Things Your Mortgage Broker Wants You To Know

The right mortgage broker can be a huge asset in your journey to homeownership. Mortgage brokers walk you through the often confusing process of financing your home purchase, and can help you get the best deal on your mortgage.

But not every buyer knows the best way to work with their broker, and there are definitely things brokers wish buyers knew in order to make the process go as smoothly as possible.

So, what are those things? A recent article from realtor.com outlined the top things brokers wish home buyers knew, including:

Call your broker with any and all questions — and call them first.
Your broker is a key part of your real estate team. But some buyers are hesitant to reach out when they have questions or concerns about their mortgage and try to figure things out on their own instead. According to the article, brokers want their clients to feel like they are partners in the homebuying process, and that they should be their first call for any questions regarding financing.

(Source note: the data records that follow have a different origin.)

/-- **GHS Prop. 2.4 (ii), the complement of a wall class, for `Λ_d ⊂ Λ_{K3}`**: `h ∈ Λ_{K3}` primitive with
`h² = 2d > 0`, `δ ∈ Λ_d = h^⊥` with `δ² = −2`; then `{h, δ}^⊥ ≅ K_{2d}^{(2)} = ((2E₈(−1) ⊕ U) ⊕ ⟨2⟩) ⊕ ⟨−2d⟩`
(`div(δ) = 1`), or `d = 4k + 1` and `{h, δ}^⊥ ≅ N_{2d}^{(2)} = (2E₈(−1) ⊕ U) ⊕ (2 1 ∕ 1 −2k)` (`div(δ) = 2`).
[cite: GritsenkoHulekSankaran2008Proportionality, Prop. 2.4 (ii)] [cite: GritsenkoHulekSankaran2007HM, §4.6.1–§4.6.2] [cite: Huybrechts2016K3, Ch. 14 Example 1.11 (i)] -/
theorem k3Lattice_restrict_orthogonal_span_pair_equivalent_or_of_neg_two (hd : 0 < d)
    (hℓ : Matrix.toBilin' k3Gram ℓ ℓ = 2 * d)
    (hℓsat : ∀ (k : ℤ) (w : K3Index → ℤ), k ≠ 0 → k • w ∈ ℤ ∙ ℓ → w ∈ ℤ ∙ ℓ) {δ : K3Index → ℤ}
    (hδℓ : Matrix.toBilin' k3Gram δ ℓ = 0) (hδ : Matrix.toBilin' k3Gram δ δ = -2) :
    ((Matrix.toBilin' k3Gram).restrict ((Matrix.toBilin' k3Gram).orthogonal (Submodule.span ℤ {ℓ, δ}))).Equivalent
        ((((LinearMap.BilinForm.pi fun _ : Fin 2 ↦ -e8Form).prod (hyperbolicSum 1)).prod
          ((2 : ℤ) • LinearMap.mul ℤ ℤ)).prod ((-(2 * d : ℤ)) • LinearMap.mul ℤ ℤ)) ∨
      ∃ k : ℤ, (d : ℤ) = 4 * k + 1 ∧
        ((Matrix.toBilin' k3Gram).restrict
            ((Matrix.toBilin' k3Gram).orthogonal (Submodule.span ℤ {ℓ, δ}))).Equivalent
          (((LinearMap.BilinForm.pi fun _ : Fin 2 ↦ -e8Form).prod (hyperbolicSum 1)).prod
            (Matrix.toBilin' !![2, 1; 1, -(2 * k)])) := by
  rcases k3Lattice_exists_apply_eq_one_or_forall_two_dvd_of_neg_two hδℓ hδ with ⟨δ', hδ'ℓ, hδδ'⟩ | h2
  · exact Or.inl (k3Lattice_restrict_orthogonal_span_pair_equivalent_of_neg_two_of_apply_eq_one hd hℓ hℓsat hδℓ hδ
      hδ'ℓ hδδ')
  · have h4 := k3Lattice_mod_four_eq_one_of_neg_two_of_forall_two_dvd hd hℓ hℓsat hδℓ hδ h2
    have hk : (d : ℤ) = 4 * (d / 4 : ℕ) + 1 := by omega
    exact Or.inr ⟨_, hk, k3Lattice_restrict_orthogonal_span_pair_equivalent_of_neg_two_of_forall_two_dvd hd hk hℓ
      hℓsat hδℓ hδ h2⟩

Understand the rules around down payments.
Brokers want their clients to have a clear understanding of the rules around down payments, particularly that they can’t borrow money for a down payment. Any money the buyer receives for a down payment must be considered a gift, and not a loan, and needs to be documented as such; otherwise, it could put the home purchase at risk.

Don’t make any sudden changes.
Many buyers think that once the loan process is in full swing, they’re in the clear and approved to buy their home. But any sudden financial changes — like making a big purchase or switching jobs — can cause the loan to get denied. If you’re thinking about making a change, talk to your broker, but be prepared that their advice will probably be for you to wait until after you close.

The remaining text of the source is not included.